In order to study this code without access to real world data, we provide this notebook that generates synthetic data that resembles original data. The data is organized in rows, where each row represents one connection of a mobile phone with an antenna. The row has the following structure: `timestamp, userid, zip1, zip2, lat, lon` where

* `timestamp` is the timestamp of the connection in the format `YYYYMMDDHHMMSS`
* `userid` is a hashed user-id
* `zip1` and `zip2` are ZIP-codes and are ignored in our analysis
* `lat` is the latitude of the antenna (in degree)
* `lon` is the longiuted of the antenna (in degree)

These are the main parameters for the data generator in this notebook:

In [None]:
n_antennas = 20  # number of antennas
n_user = 1000  # number of users
delay_range = [5, 240]  # The average waiting period between connections
total_time = 10080  # The total time covered by the dataset in minutes (here: 1 week)
data_directory = "../data/0_input_data/" # directory where synthetic data should be stored

We build this based on `numpy` and some standard library utilities:

In [None]:
import datetime
import geojson
import hashlib
import numpy as np
import os
import requests

Make sure that the data directory exists:

In [None]:
os.makedirs(os.path.join(data_directory, "calldata/unzipped"), exist_ok=True)
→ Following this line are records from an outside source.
/-- `Σ_k δ_{jk} x_k = x_j`. [folklore] -/
private theorem sum_C_one_mul_X (j : Fin m) :
    (∑ k : Fin m, C ((1 : Matrix (Fin m) (Fin m) K) j k) * X k : MvPolynomial (Fin m) K) = X j := by
  have hk : ∀ k : Fin m, (C ((1 : Matrix (Fin m) (Fin m) K) j k) * X k : MvPolynomial (Fin m) K) =
      if j = k then X k else 0 := by
    intro k
    rw [Matrix.one_apply]
    split_ifs <;> simp
  simp_rw [hk]
  rw [Finset.sum_ite_eq]
  simp

/-- The translation `y ↦ y + β` on a variable: `(affSubst 1 β) x_i = x_i + β_i`.
[cite: MediniShpilka2021, §1.1.6 (CCC p.19:9)] -/
theorem affSubst_one_X (β : Fin m → K) (i : Fin m) :
    affSubst le_rfl 1 β (X i : MvPolynomial (Fin m) K) = X i + C (β i) := by
  simp only [affSubst, aeval_X, Fin.castLE_rfl, id_eq]
  rw [sum_C_one_mul_X]
  rfl

/-- Chain rule for a pure translation: `∂_j (g(y + β)) = (∂_j g)(y + β)`.
[cite: MediniShpilka2021, Def 3.6 (chain rule display; arXiv p0017:L49-L51)] -/
theorem pderiv_affSubst_one (β : Fin m → K) (g : MvPolynomial (Fin m) K) (j : Fin m) :
    pderiv j (affSubst le_rfl 1 β g) = affSubst le_rfl 1 β (pderiv j g) := by
  rw [pderiv_affSubst]
  have hw : ∀ w : Fin m, affSubst le_rfl 1 β (pderiv w g) *
      C ((1 : Matrix (Fin m) (Fin m) K) (Fin.castLE le_rfl w) j) =
      if w = j then affSubst le_rfl 1 β (pderiv j g) else 0 := by
    intro w
    rw [Fin.castLE_rfl, id_eq, Matrix.one_apply]
    split_ifs with hwj
    · subst hwj; rw [C_1, mul_one]
    · rw [C_0, mul_zero]
  simp_rw [hw]
  rw [Finset.sum_ite_eq']
  simp

/-- `affSubst` is additive-group compatible: differences (`f ↦ f(Ax+b)` is a ring map).
[cite: MediniShpilka2021, §1.1.6 (CCC p.19:9)] -/
theorem affSubst_sub (h : m ≤ n) (A : Matrix (Fin n) (Fin n) K) (b : Fin n → K)
    (p q : MvPolynomial (Fin m) K) :
    affSubst h A b (p - q) = affSubst h A b p - affSubst h A b q := by
  simp only [affSubst, map_sub]

/-- **Rows in a common span**: if the first `m` rows of `A₁` are the `M`-combinations of the first
`m` rows of `A₂` (`A₁[i,·] = Σ_j M_{ij} A₂[j,·]` for `i, j < m`), then
`g(A₁x + b₁) = P(A₂x)` with `P(y) := g(My + β₁)`, `β₁ := b₁|_{<m}`.
[cite: MediniShpilka2021, proof of Thm 35, "`T₂(x) = (m(x), …)`, `T₁(x) = (M m(x), …)`" (arXiv p0030:L38–L43)] -/
theorem affSubst_eq_affSubst_zero_affSubst (h : m ≤ n) {A₁ A₂ : Matrix (Fin n) (Fin n) K}
    (b₁ : Fin n → K) (M : Matrix (Fin m) (Fin m) K)
    (hrows : ∀ (i : Fin m) (k : Fin n), A₁ (Fin.castLE h i) k = ∑ j, M i j * A₂ (Fin.castLE h j) k)
    (g : MvPolynomial (Fin m) K) :
    affSubst h A₁ b₁ g =
      affSubst h A₂ 0 (affSubst le_rfl M (fun i => b₁ (Fin.castLE h i)) g) := by
  simp only [affSubst]
  rw [← AlgHom.comp_apply, comp_aeval]
  congr 2
  funext i
  simp only [map_add, map_sum, map_mul, aeval_C, aeval_X, Fin.castLE_rfl, id_eq, Pi.zero_apply,
    C_0, add_zero, algebraMap_eq]
  congr 1
  simp_rw [hrows, map_sum, Finset.sum_mul, Finset.mul_sum]
  rw [Finset.sum_comm]
  refine Finset.sum_congr rfl fun j _ => Finset.sum_congr rfl fun k _ => ?_
  rw [map_mul, mul_assoc]

/-- **Composition of a linear map and a translation**: `(y ↦ y + γ)` applied after `y ↦ My` is
`y ↦ My + Mγ`, i.e. `g(M(y + γ)) = g(My + Mγ)`. [cite: MediniShpilka2021, §1.1.6 (CCC p.19:9); proof
of Thm 35, arXiv p0030:L44–L47] -/
theorem affSubst_one_affSubst_zero (γ : Fin m → K) (M : Matrix (Fin m) (Fin m) K)
    (g : MvPolynomial (Fin m) K) :
    affSubst le_rfl 1 γ (affSubst le_rfl M 0 g) = affSubst le_rfl M (M *ᵥ γ) g := by
  simp only [affSubst]
  rw [← AlgHom.comp_apply, comp_aeval]
  congr 2
  funext i
  simp only [map_sum, map_mul, aeval_C, aeval_X, Fin.castLE_rfl, id_eq, Pi.zero_apply,
    C_0, add_zero, algebraMap_eq]
  simp_rw [sum_C_one_mul_X]
  simp only [Matrix.mulVec, dotProduct, map_sum, map_mul]
  rw [← Finset.sum_add_distrib]
  refine Finset.sum_congr rfl fun j _ => ?_
  rw [mul_add]
  rfl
We store a geojson file with administrative regions:

In [None]:
req = requests.get("https://raw.githubusercontent.com/isellsoap/deutschlandGeoJSON/main/3_regierungsbezirke/1_sehr_hoch.geo.json") # example geojson file for germany
regions = geojson.loads(req.content.decode())

In [None]:
with open(os.path.join(data_directory, "study_region","study_region_germany.geojson"), "w") as f:
    geojson.dump(regions, f)

We calculate the bounding box to later distribute our antennas withing that region of interest:

In [None]:
coords = np.array(list(geojson.utils.coords(regions)))
lon_range = coords[:, 0].min(), coords[:, 0].max()
lat_range = coords[:, 1].min(), coords[:, 1].max()

We start the generation of the raw call data by defining the mobility matrix between antennas. All of its rows are normalized so that we can use them as transition probabilities:

In [None]:
mobility_matrix = np.random.rand(n_antennas, n_antennas)
sum_of_rows = mobility_matrix.sum(axis=1)
mobility_matrix = mobility_matrix / sum_of_rows[:, np.newaxis]

We now create artifical coordinates for our antennas:

In [None]:
antenna_coordinates = np.random.rand(n_antennas, 2)
antenna_coordinates[:, 0] = lon_range[0] + antenna_coordinates[:, 0] * (lon_range[1] - lon_range[0])
antenna_coordinates[:, 1] = lat_range[0] + antenna_coordinates[:, 1] * (lat_range[1] - lat_range[0])

Next we generate artificial antenna connections user by user:

In [None]:
with open(os.path.join(data_directory, "calldata/unzipped", "synthetic.txt"), "w") as f:
    start_time = datetime.datetime.utcnow()
    for i in range(n_user):
        user_hash = hashlib.md5(str(i).encode()).hexdigest()
        current_time = start_time
        current_antenna = np.random.default_rng().integers(0, n_antennas)
        while current_time - start_time < datetime.timedelta(minutes=total_time):
            current_time += datetime.timedelta(
                minutes=int(np.random.default_rng().integers(*delay_range))
            )
            current_antenna = np.random.choice(
                n_antennas, p=mobility_matrix[current_antenna, :]
            )
            f.write(
                f"{current_time.strftime('%Y%m%d%H%M%S')}|{user_hash}|00|000|{antenna_coordinates[current_antenna, 0]}|{antenna_coordinates[current_antenna, 1]}\n"
            );

You could also shuffling this data.